For Hawthorne, experimental might mean aging 20 pounds of Brazilian coffee in a whiskey barrel.

"Every week we'll pull some out and roast it to see what the flavor is like," he says. "If we could find the right balance, it could make a good cold brew. But, who knows?"

In the meantime, Hawthorne is focusing on limited edition, seasonal coffees. So, his offerings will change frequently as he pulls in new varieties of high quality, sustainable beans.

"You'll never look at my coffee list and see 25 coffees, it will be more like five," he says, admitting that could be a deal breaker for coffee drinkers who like to drink the same coffee all the time.

"I've always felt the conflict between what people want and what I think is really good coffee," he says. "My ultimate goal is to make really high end coffee. And for those that prefer one style over another, there will almost always be something available with a similar flavor profile to what they like to drink."

The current five varieties include Brazil Laranjal, Colombia Excelso Narino, Ethiopia Kochere and Kenya Kabare, and Revival, a custom espresso blend, all roasted in small (3 pound) batches and priced between $13-18 per pound.

Hawthorne says he expended particular energy on creating the espresso, since he doesn't see very many easy drinking espressos on the current market.

"Too many are sour and full of acid," he says. So he set out to create a blend that was both "really delicious and accessible." Revival was the result.

"It starts with the best single origin coffees I could find from Brazil, Columbia, Ethiopia and Kenya," he says. "And it results in a unique, easy to drink espresso that's clean, chocolatey, full-bodied, with hints of sweetness and just a touch of acidity."

Hawthorne hopes the restaurant market will be amiable to the blend, since it's one of the places people can most readily enjoy sipping a great cup of espresso.

Chefs like Justin Carlisle of Ardent are already starting to bring in the coffee for use in their restaurants.

Carlisle says that, for him, his choice in product is about quality and not price, and for that reason he's not necessarily brand loyal.

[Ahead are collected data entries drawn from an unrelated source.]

import Literature.Geometry.Kaehler.ComplexTorusHodgeLieAlgebraSiegelDimension
import Literature.Geometry.Kaehler.ComplexTorusHodgeLieAlgebraCommutant
import Literature.Geometry.Kaehler.ComplexTorusHodgeGeneralEndomorphisms
import Literature.Geometry.Kaehler.ComplexTorusSymplecticHodgeGroupPowersDivisorClasses
import Literature.Geometry.Kaehler.ComplexTorusHodgeLieAlgebraRatForm
import Literature.Geometry.Kaehler.ComplexTorusLieAlgebraCentersDefinedOverQ
import Literature.AlgebraicGeometry.Motives.HodgeThetaSubalgebraSymplecticRankFour
import Literature.AlgebraicGeometry.Motives.HodgeThetaSubalgebraSymplecticRankSixHodge
import HarnessLib

/-!
# An abelian surface — and (§4) an abelian threefold — with `End_ℚ(X) = ℚ` is Hodge-general: `Hg(X) = Sp(V, E)`
# (Moonen–Zarhin 1999 (2.2)/(2.3), Type I(1)), through the irreducibility of `V_ℂ` under `𝔤 = Lie Hg(X)(ℂ)` for every
# polarised complex torus with `End_ℚ(X) = ℚ`

Layer `Literature/Geometry/Kaehler`, namespace `Literature.Geometry.Kaehler.ComplexTorus`; lane `lit-hodgefound` (Track 2
foundations library), Layer A3/A4, prover seat p17 (generation 47), self-proposed rows g47-#1 (§0–§3) and g47-#2 (§4, add-only) of
`run/shared/lean/pub/lit-hodgefound/SKELETON.md`.  THEOREMS ONLY: no definition, no named fact, no instance, no instance
attribute (the commutator bracket `LieRing.ofAssociativeRing` — a non-instance in Mathlib — is only bound by `letI` inside
proofs), net debt 0.

## The printed theorem and its mechanism

B. Moonen, Yu. G. Zarhin, *Hodge classes on abelian varieties of low dimension*, Math. Ann. 315 (1999) 711–733, §2
(held `paper:arxiv-math_9901113`, p0005 L19–L22 and L55–L58): "For `g := dim(X) ≤ 3` and `g = 5` we always find that
`Hg(X) = Sp_D(V,φ)`. […] it follows that `B(Xⁿ) = D(Xⁿ)` for all `n`. […] In particular the Hodge conjecture is true for
all such `Xⁿ`."; "(2.2) **g = 2.** There are four cases. Type I(1): `X` is an abelian surface with `End⁰(X) = ℚ`. Then
`Hg(X) = Sp(V,φ) ≅ Sp_{4,ℚ}`."; (2.3) (p0005 L84–L86): "**g = 3.** […] Type I(1): `X` is an abelian 3-fold with `End⁰(X) = ℚ`.
Then `Hg(X) = Sp(V,φ) ≅ Sp_{6,ℚ}`."

THE MECHANISM is the tree's vocabulary-free Lie-algebra core of that sentence,
`Literature.AlgebraicGeometry.Motives.HodgeStructure.SymplecticTheta.core_of_irreducible`
(`Motives/HodgeThetaSubalgebraSymplecticRankFour` §1: a bracket-closed complex space `𝔊` of `ω`-skew operators of a
complex symplectic space `(M, ω)` containing an involution `T` whose `±1`-eigenspaces are PLANES, acting irreducibly on
`M`, contains the Siegel parts `𝔲^±` and the Levi `𝔤𝔩(P)` of `𝔰𝔭(M, ω)`), here run on the PERIOD-MATRIX side of the tree:
`M = V_ℂ = ℂ^ι`, `ω = E_ℂ` (Gram matrix `latticeGram Φ η ⊗ 1`), `𝔊 = 𝔤 = Lie Hg(X)(ℂ) = hodgeGroupLieC Φ` (a complex
subspace by p17's `smul_mem_hodgeGroupLieC`, transported to `End(ℂ^ι)` along `Matrix.toLin'`), `T = -i(J ⊗ 1)`
(`J = jMatrix Φ`; `T = +1` on `V^{-1,0} = hodgeFiltrationConj J`, `T = -1` on `V^{0,-1} = hodgeFiltration J`, planes when
`g = 2` by `two_mul_finrank_hodgeFiltration`).  The one new input is

**§1 THE IRREDUCIBILITY OF `V_ℂ` UNDER `𝔤` WHEN `End_ℚ(X) = ℚ`** (every polarised complex torus, any dimension;
`IsRiemannForm.eq_bot_or_eq_top_of_forall_mulVec_mem`): a `𝔤`-stable complex subspace `U ⊆ V_ℂ` is `0` or `V_ℂ`.
Proof (the device of Zarhin 1983 §2 / the tree's `SymplecticTheta.eq_bot_or_top_of_stable`, in matrices): `U` is graded by
`J ⊗ 1 ∈ 𝔤`; `U† := {y | E_ℂ(y, ū) = 0 ∀ u ∈ U}` is `𝔤`-stable because `𝔤 ⊆ 𝔰𝔭(V_ℂ, E_ℂ)`
(`IsRiemannForm.transpose_mul_map_latticeGram_add_eq_zero_of_mem_hodgeGroupLieC`) and `𝔤̄ = 𝔤`
(`map_conj_mem_hodgeGroupLieC`); `U ∩ U† = 0` by the second Riemann bilinear relation `i E_ℂ(v̄, v) > 0` on `V^{0,-1}`
(the tree's `I_mul_star_dotProduct_mulVec_pos_of_mem_hodgeFiltration`) applied to the graded pieces; `dim U† ≥ dim V_ℂ - dim U`;
so `V_ℂ = U ⊕ U†` and the projector onto `U` commutes with `𝔤 ⊇ 𝔥𝔤_ℝ ⊗ 1`, hence its real and imaginary parts lie in
the commutant `End(V_ℝ)^{𝔥𝔤_ℝ} = End_ℚ(X) ⊗_ℚ ℝ = ℝ · 1` (Lange Prop. 7.2.5 / Exercise 7.2.4 (3), the tree's
`forall_hodgeGroupLie_comm_iff_mem_span_endAlgRat`): the projector is a scalar, `0` or `1`.  Conversely
(`endAlgRat_eq_bot_of_forall_eq_bot_or_eq_top`) irreducibility forces `End_ℚ(X) = ℚ` (an endomorphism commutes with `𝔤`,
so each of its complex eigenspaces is `𝔤`-stable), whence **`V_ℂ` is `𝔤`-irreducible iff `End_ℚ(X) = ℚ`**
(`IsRiemannForm.forall_eq_bot_or_eq_top_iff_endAlgRat_eq_bot`) — "`End_ℚ(X) = End_{Hg(X)}(H_1(X,ℚ))`" (Lange §7.2.4
Exercise (3)) read through Schur's lemma.

**§2 THE THEOREM** (`g = 2`): every `E_ℂ`-skew complex matrix lies in `𝔤`
(`IsRiemannForm.mem_hodgeGroupLieC_of_transpose_mul_add_eq_zero_of_finrank_eq_two`: the core theorem for `T` and for `-T`
gives `𝔲⁺ ⊕ 𝔤𝔩(V^{-1,0}) ⊕ 𝔲⁻ ⊆ 𝔤`, and a skew `Y` is `Y₋ + Y₀ + Y₊` along `ad T`, `SymplecticTheta.exists_decomp`); hence
`𝔰𝔭(V, E) ⊆ 𝔥𝔤_ℝ` and **`Hg(X) = Sp(V, E)`** by the tree's Lie-algebra criterion
`IsRiemannForm.hodgeGroup_eq_spGroup_iff_forall_mem_hodgeGroupLie` (Lange §7.3.1, proof of Prop. 7.3.2):
`IsRiemannForm.hodgeGroup_eq_spGroup_of_finrank_eq_two_of_endAlgRat_eq_bot`; with the tree's converse
`IsRiemannForm.endAlgRat_eq_bot_of_hodgeGroup_eq_spGroup` (Schur), **for abelian surfaces `Hg(X) = Sp(V, E) ⟺ End_ℚ(X) = ℚ`**
(`IsRiemannForm.hodgeGroup_eq_spGroup_iff_endAlgRat_eq_bot_of_finrank_eq_two`), and the `IsAbelianVariety.` forms.

**§3 CONSEQUENCES BY NAME**: `𝔥𝔤_ℝ = 𝔰𝔭(V, E)`, `dim 𝔥𝔤_ℝ = 10`, `dim 𝔨 = 4`, `dim 𝔭 = 6 = dim_ℝ 𝔥₂`, `dim_ℂ 𝔤^{-1,1} = 3`
(the SIXTH of the six types of p17's `ComplexTorusHodgeLieAlgebraAbelianSurfacesSixTypes`, now identified with Type I(1));
"`B(Xⁿ) = D(Xⁿ)` for all `n`": **every power of an abelian surface with `End_ℚ(X) = ℚ` has all its Hodge classes generated by
divisor classes** (`IsRiemannForm.forall_divisorClasses_eq_hodgeClasses_powPeriod_of_finrank_eq_two_of_endAlgRat_eq_bot`, through
the tree's `…_of_hodgeGroup_eq_spGroup`, Lange Prop. 7.3.3 / MZ (1.8)); `X` is simple.

**§4 THE THREEFOLD** (`g = 3`, add-only row g47-#2): `IsRiemannForm.mem_hodgeGroupLieC_of_transpose_mul_add_eq_zero_of_finrank_eq_three`
— the rank-six dichotomy `Motives.HodgeStructure.SymplecticThetaSix.core_dichotomy` (consumed BY NAME) either gives
`𝔲⁺ ⊕ 𝔤𝔩(V^{-1,0}) ⊕ 𝔲⁻ ⊆ 𝔤` as for `g = 2`, or the E³-type skeleton of MZ (2.5), on which `SymplecticThetaSix.skeleton_radical`
(BY NAME) produces a nonzero radical vector of the invariant form `Ψ(X, Z) = tr_{V_ℂ}(XZ) - 2 tr_𝔤(ad X ad Z)` with `Rad Ψ ⊆ 𝔷(T)`;
on the PERIOD-MATRIX side the `ℚ`-structure is p36's `𝒜 = hodgeGroupLieRat Φ` (`𝔤 = 𝒜 ⊗ ℂ`,
`mem_hodgeGroupLieC_iff_mem_span_hodgeGroupLieRat`; `ℂ`-independence of a `ℚ`-basis by `linearIndependent_map_ratCast`): `Ψ` is
rational on `𝒜 × 𝒜` (traces of rational matrices; structure constants of `ad ∘ ad` in a `ℚ`-basis), so `Rad Ψ` has a nonzero
RATIONAL vector (descent of `det = 0`, Hoffman–Kunze §1.4), which commutes with `T = -i(J ⊗ 1)`, hence with `J`, hence lies in
`End_ℚ(X) = ℚ` (`mem_endAlgRat_iff`) with trace `0` (`trace_eq_zero_of_mem_hodgeGroupLieRat`): it vanishes — contradiction.  Hence
**`Hg(X) = Sp(V, E) ≅ Sp₆` for every polarised complex torus of dimension `3` with `End_ℚ(X) = ℚ`**
(`IsRiemannForm.hodgeGroup_eq_spGroup_of_finrank_eq_three_of_endAlgRat_eq_bot`), the IFF, the `IsAbelianVariety` forms,
`dim 𝔥𝔤_ℝ = 21`, `dim_ℂ 𝔤^{-1,1} = 6 = dim 𝔥₃`, "`B(Xⁿ) = D(Xⁿ)` for all `n`", and MZ's "for `g ≤ 3` … `Hg(X) = Sp(V, φ)`" in the case
`End_ℚ(X) = ℚ` (`IsRiemannForm.hodgeGroup_eq_spGroup_of_finrank_le_three_of_endAlgRat_eq_bot`, `2 ≤ g ≤ 3`).

NOT here: the other types of (2.2)/(2.3) (real multiplication, quaternions, CM fields, imaginary quadratic `End⁰`), `g = 5`
(2.4); `Hg = Sp` as an equality of `ℚ`-group schemes (the tree's `hodgeGroup`/`spGroup` are the real points inside `SL_ι(ℝ)`,
as everywhere in this layer).

## References

* [MoonenZarhin1999LowDim] B. Moonen, Yu. G. Zarhin, Math. Ann. 315 (1999) 711–733 = arXiv:math/9901113, §1 (1.8), §2
  p. 715 and (2.2) (held `paper:arxiv-math_9901113`, p0004 L74–L78, p0005 L19–L22, L55–L58).
* [Lange2023AbelianVarietiesComplex] H. Lange, *Abelian Varieties over the Complex Numbers* (2023), §7.2.2 Prop. 7.2.5,
  §7.2.4 Exercise (3) ("`End_ℚ(X) = End_{Hg(X)}(H_1(X,ℚ))`"), §7.3.1 Prop. 7.3.2 (proof) and Prop. 7.3.3.
* [Zarhin1983HodgeGroupsK3] Yu. G. Zarhin, *Hodge groups of K3 surfaces*, J. reine angew. Math. 341 (1983), §2 (the
  orthogonal-complement device for stable subspaces of a polarised Hodge structure).
* [Gordon1997] B. B. Gordon, *A survey of the Hodge conjecture for abelian varieties*, arXiv:alg-geom/9709030, §1.6.2,
  Thm. 7.5 (Hazama / Murty: `Hg = Sp ⟺ no type III and B(Xⁿ) = D(Xⁿ) ∀ n`).
* [GoodmanWallachGTM255] R. Goodman, N. R. Wallach, GTM 255 (2009), §2.1.2 (`𝔰𝔭` in Siegel block form), Thm. 1.4.10.
* [GreenGriffithsKerr2012] M. Green, P. Griffiths, M. Kerr, *Mumford–Tate Groups and Domains* (2012), §II.C, Lemma after
  (II.C.1) ("`𝒜_ℂ = 𝒜 ⊗ ℂ`"), §II.A (p. 46).
* [HoffmanKunze1971LinearAlgebra] K. Hoffman, R. Kunze, *Linear Algebra*, 2nd ed. (1971), §1.4 (closing remark: a linear system
  with coefficients in a subfield solvable over the field is solvable over the subfield), §5.4.
-/

noncomputable section

open scoped Matrix ComplexOrder

open Set Function Module Matrix
open Literature.AlgebraicGeometry.Motives

namespace Literature.Geometry.Kaehler

namespace ComplexTorus

/-! ## §0 Linear algebra over `ℂ^ι`: the form `x ⬝ᵥ G y`, skewness, conjugation, real and imaginary parts -/

section LinearAlgebra

variable {ι : Type*} [Fintype ι] [DecidableEq ι]

omit [DecidableEq ι] in
/-- `ᵗM G + G M = 0 ⟹ ω(Mx, y) + ω(x, My) = 0` for `ω(x, y) = ᵗx G y`. [cite: GoodmanWallachGTM255, §2.1.2] -/
private theorem dotProduct_mulVec_add_eq_zero_of_transpose_mul_add_eq_zero {M G : Matrix ι ι ℂ}
    (hM : Mᵀ * G + G * M = 0) (x y : ι → ℂ) :
    (M *ᵥ x) ⬝ᵥ (G *ᵥ y) + x ⬝ᵥ (G *ᵥ (M *ᵥ y)) = 0 := by
  have h1 : (M *ᵥ x) ⬝ᵥ (G *ᵥ y) = x ⬝ᵥ (Mᵀ *ᵥ (G *ᵥ y)) := by
    rw [Matrix.dotProduct_mulVec x Mᵀ, Matrix.vecMul_transpose]
  rw [h1, Matrix.mulVec_mulVec, Matrix.mulVec_mulVec, ← dotProduct_add, ← Matrix.add_mulVec, hM, Matrix.zero_mulVec,
    dotProduct_zero]

omit [DecidableEq ι] in
/-- `ᵗG = -G ⟹ ω(x, y) = -ω(y, x)`. [cite: Lange2023AbelianVarietiesComplex, §1.5.1] -/
private theorem dotProduct_mulVec_eq_neg_of_transpose_eq_neg {G : Matrix ι ι ℂ} (hG : Gᵀ = -G) (x y : ι → ℂ) :
    x ⬝ᵥ (G *ᵥ y) = -(y ⬝ᵥ (G *ᵥ x)) := by
  rw [Matrix.dotProduct_mulVec x G y, ← Matrix.mulVec_transpose, hG, Matrix.neg_mulVec, neg_dotProduct, dotProduct_comm]

omit [DecidableEq ι] in
/-- `Z v̄ = \overline{Z̄ v}`. [cite: Lange2023AbelianVarietiesComplex, §7.1.1 Prop. 7.1.1 (proof: "`h(z)(v̄) = \overline{h(z)(v)}`")] -/
private theorem mulVec_star_eq_star_map_conj_mulVec (Z : Matrix ι ι ℂ) (u : ι → ℂ) :
    Z *ᵥ star u = star (Z.map (starRingEnd ℂ) *ᵥ u) := by
  have hZ : (Z.map (starRingEnd ℂ)).map (starRingEnd ℂ) = Z := by
    ext i j
    simp [Matrix.map_apply]
  rw [star_mulVec_eq_map_conj_mulVec_star, hZ]

omit [DecidableEq ι] in
/-- Skew operators are closed under the commutator. [cite: GoodmanWallachGTM255, §2.1.2] -/
private theorem skew_commutator₄₇ {M : Type*} [AddCommGroup M] [Module ℂ M]
    (ω : LinearMap.BilinForm ℂ M) {Y Z : Module.End ℂ M} (hY : ∀ x y, ω (Y x) y + ω x (Y y) = 0)
    (hZ : ∀ x y, ω (Z x) y + ω x (Z y) = 0) (x y : M) :
    ω ((Y * Z - Z * Y) x) y + ω x ((Y * Z - Z * Y) y) = 0 := by
  simp only [LinearMap.sub_apply, Module.End.mul_apply, map_sub, LinearMap.sub_apply]
  have h1 := hY (Z x) y
  have h2 := hZ x (Y y)
  have h3 := hZ (Y x) y
  have h4 := hY x (Z y)
  linear_combination h1 - h3 + h4 - h2

omit [DecidableEq ι] in
/-- Realification of a real matrix equation `ᵗX G + G X = 0`. [folklore] -/
private theorem transpose_map_mul_add_eq_zero {X G : Matrix ι ι ℝ} (h : Xᵀ * G + G * X = 0) :
    (X.map Complex.ofRealHom)ᵀ * G.map Complex.ofRealHom + G.map Complex.ofRealHom * X.map Complex.ofRealHom = 0 := by
  have h' := congrArg (fun M : Matrix ι ι ℝ ↦ M.map Complex.ofRealHom) h
  simpa only [Matrix.map_add _ (map_add Complex.ofRealHom), Matrix.map_mul, Matrix.transpose_map,
    Matrix.map_zero _ (map_zero Complex.ofRealHom)] using h'

omit [DecidableEq ι] in
/-- `Re((X ⊗ 1) P) = X · Re P` for a real `X`. [folklore] -/
private theorem map_re_ofRealHom_mul (X : Matrix ι ι ℝ) (P : Matrix ι ι ℂ) :
    (X.map Complex.ofRealHom * P).map Complex.re = X * P.map Complex.re := by
  ext i j
  simp only [Matrix.map_apply, Matrix.mul_apply, Complex.re_sum, Complex.ofRealHom_eq_coe, Complex.re_ofReal_mul]

omit [DecidableEq ι] in
/-- `Re(P (X ⊗ 1)) = Re P · X` for a real `X`. [folklore] -/
private theorem map_re_mul_ofRealHom (X : Matrix ι ι ℝ) (P : Matrix ι ι ℂ) :
    (P * X.map Complex.ofRealHom).map Complex.re = P.map Complex.re * X := by
  ext i j
  simp only [Matrix.map_apply, Matrix.mul_apply, Complex.re_sum, Complex.ofRealHom_eq_coe, Complex.re_mul_ofReal]

omit [DecidableEq ι] in
/-- `Im((X ⊗ 1) P) = X · Im P` for a real `X`. [folklore] -/
private theorem map_im_ofRealHom_mul (X : Matrix ι ι ℝ) (P : Matrix ι ι ℂ) :
    (X.map Complex.ofRealHom * P).map Complex.im = X * P.map Complex.im := by
  ext i j
  simp only [Matrix.map_apply, Matrix.mul_apply, Complex.im_sum, Complex.ofRealHom_eq_coe, Complex.im_ofReal_mul]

For now, he plans to give the coffee end of his business to Hawthorne, while buying Anodyne's espresso blend.

That mode of thinking makes sense for a purveyor like Hawthorne who is really concerned with process and quality.

In the long term, Hawthorne says the big goal is to "keep making coffee that I'm proud of," and that "decisions for long term plans will be based on what we can do that still allows us to maintain the same standard of product."

But, his wish list does include a café. "That would be awesome," he says, "When the time is right."

For now, customers can order coffee online to be delivered, or they can pick it up by appointment. Hawthorne hopes to have a stand at one or more farmer's markets this summer, and is planning a few public open houses at the West Allis roaster in February and March.